■ Extracted information
/-- **The same with `H = ⟨g₁, g₂⟩` itself allowed to be all of `G`**: if `G = ⟨g₁, g₂⟩` with `g₁, g₂` commuting, every subgroup of
`G` is the closure of a commuting pair of its elements. [folklore] -/
theorem exists_closure_pair_eq_of_closure_pair_eq_top {g₁ g₂ : G} (h12 : Commute g₁ g₂)
    (htop : Subgroup.closure ({g₁, g₂} : Set G) = ⊤) (H : Subgroup G) :
    ∃ σ τ : G, σ ∈ H ∧ τ ∈ H ∧ Commute σ τ ∧ Subgroup.closure ({σ, τ} : Set G) = H :=
  exists_closure_pair_eq_of_le_closure_pair h12 H (by rw [htop]; exact le_top)

/-! ### §3. Transport: injective and surjective homomorphisms, subgroups as types, `MulEquiv` -/

/-- **Through an injective homomorphism**: if `f : D →* G` is injective with image inside `⟨g₁, g₂⟩` (commuting `g₁, g₂`), then
`D = ⟨σ, τ⟩` for commuting `σ, τ ∈ D` — the shape for `D = D_w ↪ Gal(F_n/K₀) ↪ Gal(F_n/K) ⊇ ⟨γ̄₁, γ̄₂⟩`. [folklore] -/
theorem exists_closure_pair_eq_top_of_injective {D : Type*} [Group D] {g₁ g₂ : G} (h12 : Commute g₁ g₂)
    (f : D →* G) (hf : Function.Injective f) (hrange : ∀ x : D, f x ∈ Subgroup.closure ({g₁, g₂} : Set G)) :
    ∃ σ τ : D, Commute σ τ ∧ Subgroup.closure ({σ, τ} : Set D) = ⊤ := by
  obtain ⟨σ', τ', hσ', hτ', hc, hcl⟩ :=
    exists_closure_pair_eq_of_le_closure_pair h12 f.range (by rintro _ ⟨x, rfl⟩; exact hrange x)
  obtain ⟨σ, rfl⟩ := MonoidHom.mem_range.1 hσ'
  obtain ⟨τ, rfl⟩ := MonoidHom.mem_range.1 hτ'
  refine ⟨σ, τ, ?_, ?_⟩
  · have hmul : f (σ * τ) = f (τ * σ) := by rw [map_mul, map_mul]; exact hc.eq
    exact hf hmul
  · rw [eq_top_iff]
    intro x _
    have hx : f x ∈ Subgroup.closure ({f σ, f τ} : Set G) := by rw [hcl]; exact ⟨x, rfl⟩
    rw [← Set.image_pair, ← MonoidHom.map_closure] at hx
    obtain ⟨y, hy, hxy⟩ := Subgroup.mem_map.1 hx
    exact hf hxy ▸ hy

/-- **Subgroups as types**: every `H ≤ ⟨g₁, g₂⟩` (commuting `g₁, g₂`) is, as a group `↥H`, generated by a commuting pair.
[folklore] -/
theorem exists_closure_pair_eq_top_of_le {g₁ g₂ : G} (h12 : Commute g₁ g₂) (H : Subgroup G)
    (hH : H ≤ Subgroup.closure ({g₁, g₂} : Set G)) :
    ∃ σ τ : H, Commute σ τ ∧ Subgroup.closure ({σ, τ} : Set H) = ⊤ :=
  exists_closure_pair_eq_top_of_injective h12 H.subtype H.subtype_injective fun x ↦ hH x.2

/-- **`⊤`-form**: if `G = ⟨g₁, g₂⟩` with `g₁, g₂` commuting, every subgroup `H` of `G` is, as a group, generated by a commuting
pair (e.g. `H = Stab(w) ≤ Gal(F_n/K₀)`). [folklore] -/
theorem exists_closure_pair_eq_top_of_closure_pair_eq_top {g₁ g₂ : G} (h12 : Commute g₁ g₂)
    (htop : Subgroup.closure ({g₁, g₂} : Set G) = ⊤) (H : Subgroup G) :
    ∃ σ τ : H, Commute σ τ ∧ Subgroup.closure ({σ, τ} : Set H) = ⊤ :=
  exists_closure_pair_eq_top_of_le h12 H (by rw [htop]; exact le_top)

/-- **Through a surjective homomorphism**: generation by a pair passes to the image pair. [folklore] -/
theorem closure_pair_eq_top_of_surjective {D D' : Type*} [Group D] [Group D'] (f : D →* D')
    (hf : Function.Surjective f) {σ τ : D} (h : Subgroup.closure ({σ, τ} : Set D) = ⊤) :
    Subgroup.closure ({f σ, f τ} : Set D') = ⊤ := by
  rw [← Set.image_pair, ← MonoidHom.map_closure, h, Subgroup.map_top_of_surjective f hf]

/-- **Through a `MulEquiv`** (e.g. `SemiLocal.decompMulEquiv w : Stab(w) ≃* Gal(E_w/F_v)`): a commuting generating pair maps to a
commuting generating pair. [folklore] -/
theorem exists_closure_pair_eq_top_of_mulEquiv {D D' : Type*} [Group D] [Group D'] (e : D ≃* D')
    (h : ∃ σ τ : D, Commute σ τ ∧ Subgroup.closure ({σ, τ} : Set D) = ⊤) :
    ∃ σ τ : D', Commute σ τ ∧ Subgroup.closure ({σ, τ} : Set D') = ⊤ := by
  obtain ⟨σ, τ, hc, hcl⟩ := h
  refine ⟨e σ, e τ, hc.map e, ?_⟩
  simpa using closure_pair_eq_top_of_surjective e.toMonoidHom e.surjective hcl

/-- **Composite shape for FILE C**: `D ≃* S` with `S ≤ G` a subgroup lying inside `⟨g₁, g₂⟩` (commuting) — e.g. `D = Gal(E_w/F_v)`,
`S = Stab(w) ≤ Gal(E/F) = G`, `g_i = γ̄_i` — ⟹ `D` is generated by a commuting pair. [folklore] -/
theorem exists_closure_pair_eq_top_of_mulEquiv_of_le {D : Type*} [Group D] {g₁ g₂ : G} (h12 : Commute g₁ g₂)
    (S : Subgroup G) (hS : S ≤ Subgroup.closure ({g₁, g₂} : Set G)) (e : S ≃* D) :
    ∃ σ τ : D, Commute σ τ ∧ Subgroup.closure ({σ, τ} : Set D) = ⊤ :=
  exists_closure_pair_eq_top_of_mulEquiv e (exists_closure_pair_eq_top_of_le h12 S hS)

/-! ### §3b. The consumer's binder shape VERBATIM: `σ * τ = τ * σ` and `∀ g, ∃ i j : ℤ, g = σ ^ i * τ ^ j` -/

/-- From a commuting generating pair to B3c's binders `(hστ : σ * τ = τ * σ) (hgen : ∀ g, ∃ i j : ℤ, g = σ ^ i * τ ^ j)`.
[folklore] -/
theorem forall_exists_eq_zpow_mul_zpow_of_closure_pair_eq_top {D : Type*} [Group D] {σ τ : D} (hc : Commute σ τ)
    (htop : Subgroup.closure ({σ, τ} : Set D) = ⊤) : σ * τ = τ * σ ∧ ∀ g : D, ∃ i j : ℤ, g = σ ^ i * τ ^ j :=
  ⟨hc.eq, fun g ↦ by
    obtain ⟨i, j, h⟩ := (mem_closure_pair_iff_of_commute hc).1 (by rw [htop]; exact Subgroup.mem_top g)
    exact ⟨i, j, h.symm⟩⟩

/-- **Injective-homomorphism form in B3c's currency**: `f : D →* G` injective with image inside `⟨g₁, g₂⟩` (commuting) ⟹
`∃ σ τ : D, σ * τ = τ * σ ∧ ∀ g, ∃ i j : ℤ, g = σ ^ i * τ ^ j`. [folklore] -/
theorem exists_generators_of_injective {D : Type*} [Group D] {g₁ g₂ : G} (h12 : Commute g₁ g₂)
    (f : D →* G) (hf : Function.Injective f) (hrange : ∀ x : D, f x ∈ Subgroup.closure ({g₁, g₂} : Set G)) :
    ∃ σ τ : D, σ * τ = τ * σ ∧ ∀ g : D, ∃ i j : ℤ, g = σ ^ i * τ ^ j := by
  obtain ⟨σ, τ, hc, hcl⟩ := exists_closure_pair_eq_top_of_injective h12 f hf hrange
  exact ⟨σ, τ, forall_exists_eq_zpow_mul_zpow_of_closure_pair_eq_top hc hcl⟩

/-- **Subgroup-as-a-type form in B3c's currency**: `H ≤ ⟨g₁, g₂⟩` (commuting) ⟹ `↥H` has `σ τ` with `σ * τ = τ * σ` and
`∀ g : H, ∃ i j : ℤ, g = σ ^ i * τ ^ j`. [folklore] -/
theorem exists_generators_of_le {g₁ g₂ : G} (h12 : Commute g₁ g₂) (H : Subgroup G)
    (hH : H ≤ Subgroup.closure ({g₁, g₂} : Set G)) :
    ∃ σ τ : H, σ * τ = τ * σ ∧ ∀ g : H, ∃ i j : ℤ, g = σ ^ i * τ ^ j :=
  exists_generators_of_injective h12 H.subtype H.subtype_injective fun x ↦ hH x.2

/-- **`MulEquiv` form in B3c's currency — THE SHAPE THE (C-γ3) ASSEMBLER CALLS**: `S ≤ ⟨g₁, g₂⟩` (commuting `g₁ g₂` in a plain
group `G`, e.g. `G = F_n ≃ₐ[K₀] F_n`, `S = Stab(w)`) and `e : ↥S ≃* D` (e.g. `SemiLocal.decompMulEquiv`, `D = (F_n)_w ≃ₐ[(K₀)_{w₀}] (F_n)_w`)
⟹ `∃ σ τ : D, σ * τ = τ * σ ∧ ∀ g : D, ∃ i j : ℤ, g = σ ^ i * τ ^ j`. [folklore] -/
theorem exists_generators_of_mulEquiv_of_le {D : Type*} [Group D] {g₁ g₂ : G} (h12 : Commute g₁ g₂)
    (S : Subgroup G) (hS : S ≤ Subgroup.closure ({g₁, g₂} : Set G)) (e : S ≃* D) :
    ∃ σ τ : D, σ * τ = τ * σ ∧ ∀ g : D, ∃ i j : ℤ, g = σ ^ i * τ ^ j := by
  obtain ⟨σ, τ, hc, hcl⟩ := exists_closure_pair_eq_top_of_mulEquiv_of_le h12 S hS e
  exact ⟨σ, τ, forall_exists_eq_zpow_mul_zpow_of_closure_pair_eq_top hc hcl⟩

/-- `ℕ`-exponent form of the consumer's binder in a finite group: `∀ g, ∃ a b : ℕ, g = σ ^ a * τ ^ b`. [folklore] -/
theorem forall_exists_eq_pow_mul_pow_of_closure_pair_eq_top {D : Type*} [Group D] [Finite D] {σ τ : D} (hc : Commute σ τ)
    (htop : Subgroup.closure ({σ, τ} : Set D) = ⊤) : ∀ g : D, ∃ a b : ℕ, g = σ ^ a * τ ^ b := fun g ↦ by
  obtain ⟨a, b, h⟩ := (mem_closure_pair_iff_of_commute_of_finite hc).1 (by rw [htop]; exact Subgroup.mem_top g)
  exact ⟨a, b, h.symm⟩

/-- Conversely, B3c's binders give back `Subgroup.closure {σ, τ} = ⊤` (so the `⊤`-form lemmas of §5 apply to any pair handed
over in the consumer's currency). [folklore] -/
theorem closure_pair_eq_top_of_forall_exists_eq_zpow_mul_zpow {D : Type*} [Group D] {σ τ : D}
    (hgen : ∀ g : D, ∃ i j : ℤ, g = σ ^ i * τ ^ j) : Subgroup.closure ({σ, τ} : Set D) = ⊤ := by
  rw [eq_top_iff]
  intro g _
  obtain ⟨i, j, rfl⟩ := hgen g
  exact mul_mem (Subgroup.zpow_mem _ (Subgroup.subset_closure (by simp)) i)
    (Subgroup.zpow_mem _ (Subgroup.subset_closure (by simp)) j)

/-! ### §4. Commutative ambient groups (`IsMulCommutative`, as in Mathlib's `IsAbelianGalois`) -/

/-- In a group with commutative multiplication (`IsMulCommutative`, the mixin of `IsAbelianGalois`), every subgroup inside
`⟨g₁, g₂⟩` is the closure of a commuting pair of its elements. [folklore] -/
theorem exists_closure_pair_eq_of_le_closure_pair_of_isMulCommutative [IsMulCommutative G] (g₁ g₂ : G)
    (H : Subgroup G) (hH : H ≤ Subgroup.closure ({g₁, g₂} : Set G)) :
    ∃ σ τ : G, σ ∈ H ∧ τ ∈ H ∧ Commute σ τ ∧ Subgroup.closure ({σ, τ} : Set G) = H :=
  exists_closure_pair_eq_of_le_closure_pair (mul_comm' g₁ g₂) H hH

■ Your objective
All lines from the one with "(g₁ g₂ : G)" through the end of the material above are to be printed exactly, and only those.

■ Solution to the problem
theorem exists_closure_pair_eq_of_le_closure_pair_of_isMulCommutative [IsMulCommutative G] (g₁ g₂ : G)
    (H : Subgroup G) (hH : H ≤ Subgroup.closure ({g₁, g₂} : Set G)) :
    ∃ σ τ : G, σ ∈ H ∧ τ ∈ H ∧ Commute σ τ ∧ Subgroup.closure ({σ, τ} : Set G) = H :=
  exists_closure_pair_eq_of_le_closure_pair (mul_comm' g₁ g₂) H hH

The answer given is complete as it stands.